import Summits.BirchSwinnertonDyer.BirchSwinnertonDyer.Theorems.KatoDescentPotSupersingularUnitIndexMuDoorsFukudaAt
import HarnessLib

/-!
# K9 `WildCoatesSujathaResidue` (19942) / node 19189 / item 19197 — FUKUDA at ANY pair of consecutive layers `(n, n+1)` on the
# maximal real subfield `ℚ(P) = ℚ(W[3])^c` of a **`3Nn`** row (image `= C_ns⁺(3)`): (A) at `(W,3)` / U₀ doors, class-number form
# (Thm. 1 (1)) and `p`-rank form (Thm. 1 (2)) — the NON-SPLIT twins of `…UnitIndexMuDoorsFukudaAt` §4
# (cell `bsd-potss`, seat `bsd-potss-k9-c4` g20; route-free; `--supports` 19197; closes nothing)

HONEST FRAMING. THEOREMS ONLY (no definition, no named fact, no `sorry`), one-step compositions of LANDED theorems (g18's
`CartanMuRoadRealDoors.{conjA,missingUpperBoundAt}_three_of_hasModPImageEqNonsplitCartanNormalizer_of_realMu'` — ONE classical
`μ`-hypothesis on `ℚ(P)`, paying Iwasawa's growth theorem `hI` — and the tree corollaries `classicalMuVanishes_of_classNumberPExp_succ_eq` /
`classicalMuVanishes_of_classGroupPRank_succ_eq` of the NAMED FACTS Fukuda 1994 Thm. 1 (1) / (2)). Per-row DOORS whose numeric hypotheses
(`hram`: Fukuda index `0`; `hord`: `e_{n+1} = e_n`; `hrk`: `rank_{n+1} = rank_n`) are displayed and certified per row by PARI/GP; CONDITIONAL on
the named facts; (A), Conjecture A and BSD proved for NO curve; items stay OPEN class-wide (open input: zeta crux 24327).
WHY. The last `3Nn` residue row of K9's Conj-A crux without a discharged `μ`-hypothesis is `406593q1` (g19 census v4.1: `K⁺ = ℚ(P)` octic,
`s = 5`, unit-symbol rank `2 < 4` — unit-index door shut; `e₀ = 0 → e₁ = 2` — Fukuda (0,1) shut); kit j309392 (`--workitem 19197`, degree-`72`
layer `2`, running at the time of writing) decides Fukuda at `(1, 2)`: `e₂ = e₁` feeds `…_of_realSuccEqAt`, `rank₂ = rank₁` feeds
`…_of_realRankSuccEqAt` (both with `n = 1`). The `3Ns` twins (split Cartan) are g19's; this file only supplies the missing non-split shape.

References: [Fukuda1994] Thm. 1 (1), (2), p. 264; [Iwasawa1959] §; [CoatesSujatha2005] Thm. 3.4; [Kato2004Asterisque] Thm. 14.5 (3); [Serre1972] §2.2,
§5.2; [Washington1997] §13.1.
-/

set_option linter.dupNamespace false
set_option autoImplicit false

noncomputable section

open scoped NumberField
open Field IntermediateField WeierstrassCurve IsDedekindDomain Literature.NumberTheory.EllipticCurves
  Literature.NumberTheory.GaloisRepresentations Literature.NumberTheory.SerreUniformity
  Literature.NumberTheory.IwasawaTheory Literature.NumberTheory.EllipticCurves.Rank1Residual.Typed
  Summit.BirchSwinnertonDyer.Rank1Residual.Additive

namespace Summit.BirchSwinnertonDyer.BirchSwinnertonDyer.Theorems.UnitIndexMuDoors

/-! ## §5 Fukuda at `(n, n+1)` on `ℚ(P) = ℚ(W[3])^c` for the NON-SPLIT Cartan-normaliser rows (`3Nn`) -/

section FukudaAtNonsplit

variable (W : WeierstrassCurve ℚ) [W.IsElliptic]

set_option synthInstance.maxHeartbeats 400000 in
set_option maxHeartbeats 4000000 in
/-- **(A) at `(W,3)` on a `3Nn` row from FUKUDA Thm. 1 (1) at layers `(n, n+1)` on `ℚ(P) = ℚ(W[3])^c`** (modulo `hCS`, Iwasawa's growth
theorem `hI`, `hFW`, `hF1`): image `= C_ns⁺(3)` (`himg`), a complex conjugation `c`, and for every cyclotomic `ℤ_3`-extension of
`Kp = ℚ(W[3])^c`: Fukuda index `0` (`hram`) and `ord₃ h(Kp_{n+1}) = ord₃ h(Kp_n)` (`hord`) — then `μ = 0`
(`classicalMuVanishes_of_classNumberPExp_succ_eq`) and g18's one-field door applies. CONDITIONAL; nothing booked.
[cite: Fukuda1994, Thm. 1 (1), p. 264] [cite: CoatesSujatha2005, Thm. 3.4 (§3)] [cite: Serre1972, §2.2, §5.2 (iv)] [cite: Washington1997, §13.1] -/
theorem conjA_three_of_hasModPImageEqNonsplitCartanNormalizer_of_realSuccEqAt
    (hCS : CoatesSujatha2005.thm34_fineSelmerDual_moduleFinite_of_classicalMuVanishes_divisionField)
    (hI : iwasawa1959_classNumberPExp_growth) (hFW : ferreroWashington1979_classicalMuVanishes)
    (hF1 : fukuda1994_thm1_classNumberPExp_const_of_succ_eq)
    (himg : HasModPImageEqNonsplitCartanNormalizer W 3)
    {c : absoluteGaloisGroup ℚ} (hc : IsComplexConjugation (Rat.castHom ℝ) c)
    (Kp : IntermediateField ℚ ↥(W.divisionField 3)) (hKp : Kp = fixedField (Subgroup.zpowers (absRestrictNormalHom (W.divisionField 3) c)))
    (n : ℕ) (hram : ∀ κE : ZpExtension ↥Kp 3, κE.IsCyclotomic → TotallyRamifiedFrom κE 0)
    (hord : ∀ κE : ZpExtension ↥Kp 3, κE.IsCyclotomic → classNumberPExp κE (n + 1) = classNumberPExp κE n)
    (κ : ZpExtension ℚ 3) (hκ : κ.IsCyclotomic) :
    ∃ (γ : absoluteGaloisGroup ℚ) (D : W.FineSelmerDualData κ γ),
      Module.Finite ℤ_[3] (RestrictScalars ℤ_[3] (IwasawaAlgebra 3) D.X) := by
  haveI : NumberField ↥(W.divisionField 3) := NumberField.mk
  subst hKp
  exact CartanMuRoadRealDoors.conjA_three_of_hasModPImageEqNonsplitCartanNormalizer_of_realMu' W hCS hI hFW himg hc
    (fun κE hκE => classicalMuVanishes_of_classNumberPExp_succ_eq hF1 κE (hram κE hκE) (Nat.zero_le n) (hord κE hκE)) κ hκ

set_option synthInstance.maxHeartbeats 400000 in
set_option maxHeartbeats 4000000 in
/-- **(A) at `(W,3)` on a `3Nn` row from FUKUDA Thm. 1 (2) (`p`-RANKS) at layers `(n, n+1)` on `ℚ(P) = ℚ(W[3])^c`** (modulo `hCS`, `hI`,
`hFW` and the named fact `fukuda1994_thm1_classGroupPRank_const_of_succ_eq` `hF2`): Fukuda index `0` (`hram`) and
`rank₃ Cl(Kp_{n+1}) = rank₃ Cl(Kp_n)` (`hrk`). CONDITIONAL; nothing booked.
[cite: Fukuda1994, Thm. 1 (2), p. 264] [cite: CoatesSujatha2005, Thm. 3.4 (§3)] [cite: Serre1972, §2.2, §5.2 (iv)] [cite: Washington1997, §13.1] -/
theorem conjA_three_of_hasModPImageEqNonsplitCartanNormalizer_of_realRankSuccEqAt
    (hCS : CoatesSujatha2005.thm34_fineSelmerDual_moduleFinite_of_classicalMuVanishes_divisionField)
    (hI : iwasawa1959_classNumberPExp_growth) (hFW : ferreroWashington1979_classicalMuVanishes)
    (hF2 : fukuda1994_thm1_classGroupPRank_const_of_succ_eq)
    (himg : HasModPImageEqNonsplitCartanNormalizer W 3)
    {c : absoluteGaloisGroup ℚ} (hc : IsComplexConjugation (Rat.castHom ℝ) c)
    (Kp : IntermediateField ℚ ↥(W.divisionField 3)) (hKp : Kp = fixedField (Subgroup.zpowers (absRestrictNormalHom (W.divisionField 3) c)))
    (n : ℕ) (hram : ∀ κE : ZpExtension ↥Kp 3, κE.IsCyclotomic → TotallyRamifiedFrom κE 0)
    (hrk : ∀ κE : ZpExtension ↥Kp 3, κE.IsCyclotomic → classGroupPRank κE (n + 1) = classGroupPRank κE n)
    (κ : ZpExtension ℚ 3) (hκ : κ.IsCyclotomic) :
    ∃ (γ : absoluteGaloisGroup ℚ) (D : W.FineSelmerDualData κ γ),
      Module.Finite ℤ_[3] (RestrictScalars ℤ_[3] (IwasawaAlgebra 3) D.X) := by
  haveI : NumberField ↥(W.divisionField 3) := NumberField.mk
  subst hKp
  exact CartanMuRoadRealDoors.conjA_three_of_hasModPImageEqNonsplitCartanNormalizer_of_realMu' W hCS hI hFW himg hc
    (fun κE hκE => classicalMuVanishes_of_classGroupPRank_succ_eq hF2 κE (hram κE hκE) (Nat.zero_le n) (hrk κE hκE)) κ hκ

variable [W.IsGloballyMinimal]

set_option synthInstance.maxHeartbeats 400000 in
set_option maxHeartbeats 4000000 in
/-- **U₀ at a `3Nn` residue row from FUKUDA Thm. 1 (1) at layers `(n, n+1)` on `ℚ(P)`** (named facts {A161-fine, GZK, modularity, `hCS`, `hI`,
`hFW`, `hF1`} + displayed `hram`, `hord` about `Kp = ℚ(W[3])^c`). The shape the `406593q1` record takes if kit j309392 returns `e₂ = e₁`
(`n = 1`). CONDITIONAL; nothing booked; BSD for no curve. [cite: Kato2004Asterisque, Thm. 14.5 (3) (p. 236)]
[cite: Fukuda1994, Thm. 1 (1), p. 264] [cite: CoatesSujatha2005, Thm. 3.4 (§3)] [cite: Washington1997, §13.1] -/
theorem missingUpperBoundAt_three_of_hasModPImageEqNonsplitCartanNormalizer_of_realSuccEqAt
    (hKatoA : Kato2004.rankZero_padicValNat_sha_add_padicValNat_tamagawa_le_of_additive_potGood_of_irreducible_of_fineSelmerDual_fg)
    (hGZK : rank_eq_analyticRank_of_analyticRank_le_one) (hmod : hasEntireLFunction_rat)
    (hCS : CoatesSujatha2005.thm34_fineSelmerDual_moduleFinite_of_classicalMuVanishes_divisionField)
    (hI : iwasawa1959_classNumberPExp_growth) (hFW : ferreroWashington1979_classicalMuVanishes)
    (hF1 : fukuda1994_thm1_classNumberPExp_const_of_succ_eq) [Fact (3 : ℕ).Prime]
    (hr : W.analyticRank = 0) (hO : ClassO6 W 3) (hirr : W.HasIrreducibleModPGaloisRep 3)
    (himg : HasModPImageEqNonsplitCartanNormalizer W 3)
    {c : absoluteGaloisGroup ℚ} (hc : IsComplexConjugation (Rat.castHom ℝ) c)
    (Kp : IntermediateField ℚ ↥(W.divisionField 3)) (hKp : Kp = fixedField (Subgroup.zpowers (absRestrictNormalHom (W.divisionField 3) c)))
    (n : ℕ) (hram : ∀ κE : ZpExtension ↥Kp 3, κE.IsCyclotomic → TotallyRamifiedFrom κE 0)
    (hord : ∀ κE : ZpExtension ↥Kp 3, κE.IsCyclotomic → classNumberPExp κE (n + 1) = classNumberPExp κE n) :
    MissingUpperBoundAt W 3 :=
  WildFineSelmerSupersingularCMAnchor.missingUpperBoundAt_wild_of_conjA hKatoA hGZK hmod W hr hO hirr
    (conjA_three_of_hasModPImageEqNonsplitCartanNormalizer_of_realSuccEqAt W hCS hI hFW hF1 himg hc Kp hKp n hram hord)

set_option synthInstance.maxHeartbeats 400000 in
set_option maxHeartbeats 4000000 in
/-- **U₀ at a `3Nn` residue row from FUKUDA Thm. 1 (2) (`p`-RANKS) at layers `(n, n+1)` on `ℚ(P)`** (named facts {A161-fine, GZK, modularity,
`hCS`, `hI`, `hFW`, `hF2`} + displayed `hram`, `hrk` about `Kp = ℚ(W[3])^c`). The shape the `406593q1` record takes if kit j309392 returns
`rank₂ = rank₁` with `e₂ > e₁` (`n = 1`). CONDITIONAL; nothing booked; BSD for no curve. [cite: Kato2004Asterisque, Thm. 14.5 (3) (p. 236)]
[cite: Fukuda1994, Thm. 1 (2), p. 264] [cite: CoatesSujatha2005, Thm. 3.4 (§3)] [cite: Washington1997, §13.1] -/
theorem missingUpperBoundAt_three_of_hasModPImageEqNonsplitCartanNormalizer_of_realRankSuccEqAt
    (hKatoA : Kato2004.rankZero_padicValNat_sha_add_padicValNat_tamagawa_le_of_additive_potGood_of_irreducible_of_fineSelmerDual_fg)
    (hGZK : rank_eq_analyticRank_of_analyticRank_le_one) (hmod : hasEntireLFunction_rat)
    (hCS : CoatesSujatha2005.thm34_fineSelmerDual_moduleFinite_of_classicalMuVanishes_divisionField)
    (hI : iwasawa1959_classNumberPExp_growth) (hFW : ferreroWashington1979_classicalMuVanishes)
    (hF2 : fukuda1994_thm1_classGroupPRank_const_of_succ_eq) [Fact (3 : ℕ).Prime]
    (hr : W.analyticRank = 0) (hO : ClassO6 W 3) (hirr : W.HasIrreducibleModPGaloisRep 3)
    (himg : HasModPImageEqNonsplitCartanNormalizer W 3)
    {c : absoluteGaloisGroup ℚ} (hc : IsComplexConjugation (Rat.castHom ℝ) c)
    (Kp : IntermediateField ℚ ↥(W.divisionField 3)) (hKp : Kp = fixedField (Subgroup.zpowers (absRestrictNormalHom (W.divisionField 3) c)))
    (n : ℕ) (hram : ∀ κE : ZpExtension ↥Kp 3, κE.IsCyclotomic → TotallyRamifiedFrom κE 0)
    (hrk : ∀ κE : ZpExtension ↥Kp 3, κE.IsCyclotomic → classGroupPRank κE (n + 1) = classGroupPRank κE n) :
    MissingUpperBoundAt W 3 :=
  WildFineSelmerSupersingularCMAnchor.missingUpperBoundAt_wild_of_conjA hKatoA hGZK hmod W hr hO hirr
    (conjA_three_of_hasModPImageEqNonsplitCartanNormalizer_of_realRankSuccEqAt W hCS hI hFW hF2 himg hc Kp hKp n hram hrk)

end FukudaAtNonsplit

end Summit.BirchSwinnertonDyer.BirchSwinnertonDyer.Theorems.UnitIndexMuDoors

end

■ **WORK TO BE COMPLETED**
Every line from the one containing "n hram hrk)" to the close of the records must be reproduced exactly. Include both ends and nothing more.

■ **EXERCISE RESULT**
    (conjA_three_of_hasModPImageEqNonsplitCartanNormalizer_of_realRankSuccEqAt W hCS hI hFW hF2 himg hc Kp hKp n hram hrk)

end FukudaAtNonsplit

end Summit.BirchSwinnertonDyer.BirchSwinnertonDyer.Theorems.UnitIndexMuDoors

end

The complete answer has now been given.